After mass he asked the monsignor for advice.

The monsignor said, "Well, ... whenever I get worried about being nervous on the pulpit, I put a glass of vodka next to the water glass. If I start to get nervous, I take a sip".

The following Sunday the young priest took the monsignor's advice. At the beginning of the sermon, he became nervous and took a sip. Pretty soon he found he was still nervous so he took another sip. A couple of minutes later he found that he was still nervous so he downed the remaining contents of the glass in one gulp.

He proceeded to talk up a storm, leaving the congregation stunned into silence.

Upon returning to his office after mass, he found the following note pinned to the door, signed by the monsignor.

1. SIP the vodka, don't gulp it down.

2. There are TEN commandments, not twelve.

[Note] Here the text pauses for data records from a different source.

import Summits.RiemannHypothesis.RiemannHypothesis.Theorems.SemilocalArchMajorantCentred
import HarnessLib

/-!
# Semi-local thresholds, negative side, at ANY finite set of primes (IIIb): the PIECEWISE certificate `WeilNegCertP`

Cell `rh-explicit` (HOME `run/shared/lean/pub/rh-explicit/`), seat cc-s2-4 gen7 (A4 SEMILOCAL-TABLE, the Lean side).  Honest
framing: theorems about the tree's `weilSemilocalThreshold S`; nothing here bears on RH.  No data is trusted.

`WeilNegCertP` = the data of `WeilNegCertS` (`SemilocalNegCertAtoms.lean`: odd polynomial witness `p`, window `b`,
enclosure orders, rational atom list, `logSuccLo`) plus the CUTS `T₁ < … < T_r = 2b` of the bulk `(0, 2b]`, CLAIMED
rational bounds `B_i` of the piece integrals `∫_{(T_i,T_{i+1}]} w·D` (centred majorant of
`SemilocalArchMajorantCentred.lean`, valid up to `2b ≤ 4`) and a CLAIMED bound `A` of the atom side.  Verification is
SPLIT into independent kernel facts — `checkPiece c i = true` (one per piece), `checkAtoms c = true`, and
`checkMain c c₀ = true` (side conditions, `b ≤ 2`, and the final strict inequality
`A + Σ B_i + 2N·T < (c₀ + 2 Σ wlo)·N + 2m²`) — so that no single `decide` exceeds the kernel's per-declaration budget
(`HOME/cc-s2-4/CC4-LEAN.md` §8: one declaration dies at ≈ 60–75 s of kernel work).  SOUNDNESS
(`weilSemilocalThreshold_le_of_checkP`):
`AtomsEnclose S N c.atoms c.logSuccLo → c₀ ≤ C_∅ → checkMain → checkAtoms → (∀ i < r, checkPiece i) → a*(S) ≤ c.b`.
Folklore throughout.
-/

set_option autoImplicit false
set_option linter.dupNamespace false  -- the mandated namespace repeats `RiemannHypothesis`

noncomputable section

open Complex Filter Set MeasureTheory Topology
open scoped Real

namespace Summit.RiemannHypothesis.RiemannHypothesis.Theorems.SemilocalPolyWitness

open MeasureTheory Set Finset Real
open Literature.NumberTheory.LFunctions
open Summit.RiemannHypothesis.RiemannHypothesis.Theorems.MotivicDoor
open Summit.RiemannHypothesis.RiemannHypothesis.Theorems.MotivicDoor.SemilocalThreshold
open Summit.RiemannHypothesis.RiemannHypothesis.Theorems.MotivicDoor.SemilocalMarkov
open LQ

/-! ## The certificate `WeilNegCertP` -/

/-- A piecewise negative certificate: `WeilNegCertS` data plus the cuts of `(0, 2b]`, claimed rational bounds of the
piece integrals and of the atom side (each verified by its own kernel fact). -/
structure WeilNegCertP where
  /-- coefficients (in powers of `x`) of the odd polynomial `p`; the witness is `p·1_{[−b,b]}` -/
  p : List ℚ
  /-- the window half-width (`a*(S) ≤ b` is the conclusion) -/
  b : ℚ
  /-- order of the `exp` majorant (`≥ 1`) -/
  nA : ℕ
  /-- half the number of geometric terms in each piece's majorant -/
  mA : ℕ
  /-- order of the `sinh` minorant -/
  KA : ℕ
  /-- number of explicit tail exponentials -/
  Kt : ℕ
  /-- order of the partial `exp` sums bounding `e^{−x}` (`≥ 1`) -/
  nt : ℕ
  /-- order of the Maclaurin polynomial in the polar moment (`≥ 1`) -/
  ne : ℕ
  /-- the atoms `(n, lo, hi, wlo, whi)` -/
  atoms : List (ℕ × AtomQ)
  /-- a rational lower bound of `log (N+1)` -/
  logSuccLo : ℚ
  /-- the cuts `T₁ < … < T_r = 2b` of the bulk `(0, 2b]` -/
  cuts : List ℚ
  /-- claimed bounds `B_i ≥ ∫_{(T_i, T_{i+1}]} w·D` -/
  pieceB : List ℚ
  /-- claimed bound `A ≥ Σ_atoms whi·U` -/
  atomB : ℚ

namespace WeilNegCertP

variable (c : WeilNegCertP)

/-- `q = D/t` as a list. -/
def q : List ℚ := (incrementL c.p c.b).tail

/-- Kernel fact `i`: the `i`-th piece integral is at most the claimed `B_i`. -/
def checkPiece (i : ℕ) : Bool :=
  decide (pieceQ c.nA c.mA c.KA c.q ((0 :: c.cuts).getD i 0) (c.cuts.getD i 0) ≤ c.pieceB.getD i 0)

/-- Kernel fact: the atom side is at most the claimed `A`. -/
def checkAtoms : Bool := decide (atomLhsQ (incrementL c.p c.b) c.atoms ≤ c.atomB)

/-- Lower bound of the right side, given `c₀ ≤ C_∅`. -/
def rhsQ (c0 : ℚ) : ℚ := (c0 + 2 * atomWloSum c.atoms) * LQ.normSq c.p c.b + 2 * mellinOneLowerQ c.p c.b c.ne ^ 2

/-- Kernel fact: side conditions and the final strict inequality from the CLAIMED bounds. -/
def checkMain (c0 : ℚ) : Bool :=
  isOddList c.p && decide (0 < c.b) && decide (c.b ≤ 2) &&
    decide (0 < c.nA) && decide (0 < c.nt) && decide (0 < c.ne) &&
    decide ((incrementL c.p c.b).headD 0 = 0) && decide (invPartialExpQ c.nt (2 * (2 * c.b)) < 1) &&
    atomsOk (2 * c.b) c.atoms && decide (2 * c.b < c.logSuccLo) &&
    cutsOk 0 c.cuts && decide (lastCut 0 c.cuts = 2 * c.b) && decide (c.pieceB.length = c.cuts.length) &&
    decide (c.atomB + sumQ c.pieceB + 2 * LQ.normSq c.p c.b * archTailQ (2 * c.b) c.Kt c.nt < c.rhsQ c0)

end WeilNegCertP

/-- **SOUNDNESS of `WeilNegCertP`.** -/
theorem weilSemilocalThreshold_le_of_checkP (c : WeilNegCertP) {S : Finset ℕ} {N : ℕ} {c0 : ℚ}
    (henc : AtomsEnclose S N c.atoms c.logSuccLo) (hc0 : (c0 : ℝ) ≤ semilocalEmptyConstant)
    (hmain : c.checkMain c0 = true) (hat : c.checkAtoms = true)
    (hpieces : ∀ i, i < c.cuts.length → c.checkPiece i = true) :
    weilSemilocalThreshold S ≤ (c.b : ℝ) := by
  simp only [WeilNegCertP.checkMain, Bool.and_eq_true, decide_eq_true_eq] at hmain
  obtain ⟨⟨⟨⟨⟨⟨⟨⟨⟨⟨⟨⟨⟨hodd, hb0⟩, hb2⟩, hnA⟩, hnt⟩, hne⟩, hhead⟩, htail1⟩, hatoms⟩, hsucc⟩, hcuts⟩, hlast⟩,
    hlen⟩, hfinal⟩ := hmain
  simp only [WeilNegCertP.checkAtoms, decide_eq_true_eq] at hat
  simp only [WeilNegCertP.checkPiece, decide_eq_true_eq] at hpieces
  rw [atomsOk_iff] at hatoms
  obtain ⟨hnodup, hsub, hcover, hencl, hlogSucc⟩ := henc
  set p := c.p
  set b := c.b
  have hb0' : (0 : ℝ) < b := by exact_mod_cast hb0
  have hbwin : (b : ℝ) < Real.log ((N : ℝ) + 1) / 2 := by
    have h1 : ((2 * b : ℚ) : ℝ) < c.logSuccLo := by exact_mod_cast hsucc
    push_cast at h1
    linarith
  set G := polyWitness p b with hG
  have hW := isMarkovWitness_polyWitness (p := p) (b := b) hodd hb0
  set inc := incrementL p b
  set Nm : ℝ := (LQ.normSq p b : ℝ)
  have hN : ∫ x, ‖G x‖ ^ 2 = Nm := integral_norm_sq_polyWitness (p := p) hb0
  have hN0 : 0 ≤ Nm := by rw [← hN]; exact integral_nonneg fun x ↦ by positivity
  -- D on (0, 2b]
  have hDev : ∀ t ∈ Set.Ioc (0 : ℝ) ((2 * b : ℚ) : ℝ), weilIncrement G t = ev inc t := fun t ht ↦
    weilIncrement_polyWitness_eq_ev hodd hb0 ht.1.le (by push_cast at ht; exact ht.2)
  have hDq : ∀ t ∈ Set.Ioc (0 : ℝ) ((2 * b : ℚ) : ℝ), weilIncrement G t = t * ev c.q t := fun t ht ↦ by
    rw [hDev t ht, ev_eq_headD_add_tail, hhead]
    push_cast
    rw [zero_add]
    rfl
  have hq : ∀ t ∈ Set.Ioc (0 : ℝ) ((2 * b : ℚ) : ℝ), 0 ≤ ev c.q t := fun t ht ↦ by
    have h1 := weilIncrement_nonneg G t
    rw [hDq t ht] at h1
    exact (mul_nonneg_iff_of_pos_left ht.1).1 h1
  -- atoms
  have hAt : semilocalAtomEnergy S N G ≤ (c.atomB : ℝ) := by
    unfold semilocalAtomEnergy
    rw [sum_range_eq_atoms_sum (h := fun n ↦ weilSemilocalCoeff S n * weilIncrement G (Real.log n)) hnodup hsub
      (fun n hn hnot ↦ by rw [hcover n hn hnot, zero_mul])]
    refine (atoms_sum_le_atomLhsQ inc c.atoms (fun na hna ↦ (hencl na hna).2.2.2) (fun na hna ↦ ?_)).trans
      (by exact_mod_cast hat)
    obtain ⟨hlo0, _, hhiT⟩ := hatoms na hna
    obtain ⟨hlo, hhi, _, _⟩ := hencl na hna
    have hmem : Real.log na.1 ∈ Set.Ioc (0 : ℝ) ((2 * b : ℚ) : ℝ) :=
      ⟨lt_of_lt_of_le (by exact_mod_cast hlo0) hlo, hhi.trans (by exact_mod_cast hhiT)⟩
    refine ⟨weilIncrement_nonneg G _, ?_⟩
    rw [hDev _ hmem]
    exact ev_le_evalUpperQ inc hlo (by push_cast; linarith)
  -- bulk over the pieces
  have hlastR : ((lastCut 0 c.cuts : ℚ) : ℝ) = ((2 * b : ℚ) : ℝ) := by rw [hlast]
  have h4 : ((lastCut 0 c.cuts : ℚ) : ℝ) ≤ 4 := by
    rw [hlastR]; push_cast
    have : (b : ℝ) ≤ 2 := by exact_mod_cast hb2
    linarith
  have hbulk := pieces_bound c.nA c.mA c.KA hnA (q := c.q) (D := weilIncrement G) 0 c.cuts c.pieceB le_rfl hcuts
    h4 hlen (fun t ht ↦ hDq t (by rw [hlastR] at ht; exact_mod_cast ht))
    (fun t ht ↦ hq t (by rw [hlastR] at ht; exact_mod_cast ht)) hpieces
  rw [hlastR] at hbulk
  push_cast at hbulk
  obtain ⟨hintA, hA⟩ := hbulk
  have hintA' : IntegrableOn (fun t ↦ weilArchDensity t * weilIncrement G t) (Set.Ioc (0 : ℝ) ((2 * b : ℚ) : ℝ)) := by
    push_cast; exact hintA
  -- tail
  have h2b0 : (0 : ℚ) < 2 * b := by positivity
  obtain ⟨hintW, _⟩ := setIntegral_Ioi_weilArchDensity_le c.Kt (c := ((2 * b : ℚ) : ℝ)) (by exact_mod_cast h2b0)
  have hT := setIntegral_Ioi_weilArchDensity_le_archTailQ c.Kt hnt h2b0 htail1
  have hDtail : EqOn (fun t ↦ weilArchDensity t * weilIncrement G t) (fun t ↦ 2 * Nm * weilArchDensity t)
      (Set.Ioi ((2 * b : ℚ) : ℝ)) := fun t ht ↦ by
    simp only
    rw [weilIncrement_polyWitness_eq_of_lt hodd hb0 (by push_cast at ht; exact ht)]
    ring
  have hintW' : IntegrableOn (fun t ↦ 2 * Nm * weilArchDensity t) (Set.Ioi ((2 * b : ℚ) : ℝ)) :=
    hintW.const_mul (2 * Nm)
  have hintT : IntegrableOn (fun t ↦ weilArchDensity t * weilIncrement G t) (Set.Ioi ((2 * b : ℚ) : ℝ)) :=
    hintW'.congr_fun hDtail.symm measurableSet_Ioi
  have hTail : ∫ t in Set.Ioi ((2 * b : ℚ) : ℝ), weilArchDensity t * weilIncrement G t ≤
      2 * Nm * archTailQ (2 * b) c.Kt c.nt := by
    rw [setIntegral_congr_fun measurableSet_Ioi hDtail, integral_const_mul]
    exact mul_le_mul_of_nonneg_left hT (by positivity)
  -- the whole half-line
  have hunion : Set.Ioc (0 : ℝ) ((2 * b : ℚ) : ℝ) ∪ Set.Ioi ((2 * b : ℚ) : ℝ) = Set.Ioi (0 : ℝ) :=
    Set.Ioc_union_Ioi_eq_Ioi (by exact_mod_cast h2b0.le)
  have hfin : IntegrableOn (fun t ↦ weilArchDensity t * weilIncrement G t) (Set.Ioi (0 : ℝ)) := by
    rw [← hunion]; exact hintA'.union hintT
  have hInt : ∫ t in Set.Ioi (0 : ℝ), weilArchDensity t * weilIncrement G t
      ≤ (sumQ c.pieceB : ℝ) + 2 * Nm * archTailQ (2 * b) c.Kt c.nt := by
    rw [← hunion, setIntegral_union Ioc_disjoint_Ioi_same measurableSet_Ioi hintA' hintT]
    refine add_le_add ?_ hTail
    push_cast; exact hA
  -- the polar moment
  have hm := mellinOneLowerQ_le_norm (p := p) hne hb0 (by exact_mod_cast hb2)
  have hm0 : (0 : ℝ) ≤ mellinOneLowerQ p b c.ne := by rw [mellinOneLowerQ]; push_cast; exact le_max_right _ _
  have hpol : (mellinOneLowerQ p b c.ne : ℝ) ^ 2 ≤ ‖weilMellin G 1‖ ^ 2 := pow_le_pow_left₀ hm0 hm 2
  -- the constant
  have hCS : (c0 : ℝ) + 2 * atomWloSum c.atoms ≤ semilocalWindowConstant S N := by
    unfold semilocalWindowConstant semilocalCoeffSum
    rw [sum_range_eq_atoms_sum (h := fun n ↦ weilSemilocalCoeff S n) hnodup hsub hcover]
    have hw := atomWloSum_le c.atoms (fun na hna ↦ (hencl na hna).2.2.1)
    linarith
  -- assemble
  have hfinal' : ((c.atomB + sumQ c.pieceB + 2 * LQ.normSq p b * archTailQ (2 * b) c.Kt c.nt : ℚ) : ℝ) <
      c.rhsQ c0 := by exact_mod_cast hfinal
  push_cast at hfinal'
  have hrhs : (c.rhsQ c0 : ℝ) ≤ semilocalWindowConstant S N * (∫ x, ‖G x‖ ^ 2) + 2 * ‖weilMellin G 1‖ ^ 2 := by
    rw [WeilNegCertP.rhsQ, hN]; push_cast
    have : ((c0 : ℝ) + 2 * atomWloSum c.atoms) * Nm ≤ semilocalWindowConstant S N * Nm :=
      mul_le_mul_of_nonneg_right hCS hN0
    linarith
  have hlt : semilocalAtomEnergy S N G + (∫ t in Set.Ioi (0 : ℝ), weilArchDensity t * weilIncrement G t) <
      semilocalWindowConstant S N * (∫ x, ‖G x‖ ^ 2) + 2 * ‖weilMellin G 1‖ ^ 2 := by
    linarith
  exact weilSemilocalThreshold_le_of_markovWitness_window S N hW hfin hlt hbwin

/-- Soundness with the sharp constant `c0SharpQ`. -/
theorem weilSemilocalThreshold_le_of_checkP_sharp (c : WeilNegCertP) {S : Finset ℕ} {N : ℕ}
    (henc : AtomsEnclose S N c.atoms c.logSuccLo) (hmain : c.checkMain c0SharpQ = true)
    (hat : c.checkAtoms = true) (hpieces : ∀ i, i < c.cuts.length → c.checkPiece i = true) :
    weilSemilocalThreshold S ≤ (c.b : ℝ) :=
  weilSemilocalThreshold_le_of_checkP c henc c0SharpQ_le hmain hat hpieces

end Summit.RiemannHypothesis.RiemannHypothesis.Theorems.SemilocalPolyWitness

end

3. There are TWELVE disciples, not ten.

4. Jesus was CONSECRATED, not constipated.

5. Jacob wagered his DONKEY, he did NOT bet his arse.

6. We do not refer to Jesus as the late J.C.

7. The Father, Son and Holy Ghost are NOT referred to as Daddy, Junior

and The Spook.

8. David SLEW Goliath, he did NOT kick the $^!# out of him.

9. When David was hit by a rock and knocked off his donkey, don't say he

was stoned off his arse.

10. We do not refer to the cross as the big "T".

11. When Jesus broke the bread at the Last Supper, he said, "Take this and

eat it for it is my body". He did NOT say, "EAT ME".

12. The Virgin Mary is NOT to be referred to as "Mary with the cherry".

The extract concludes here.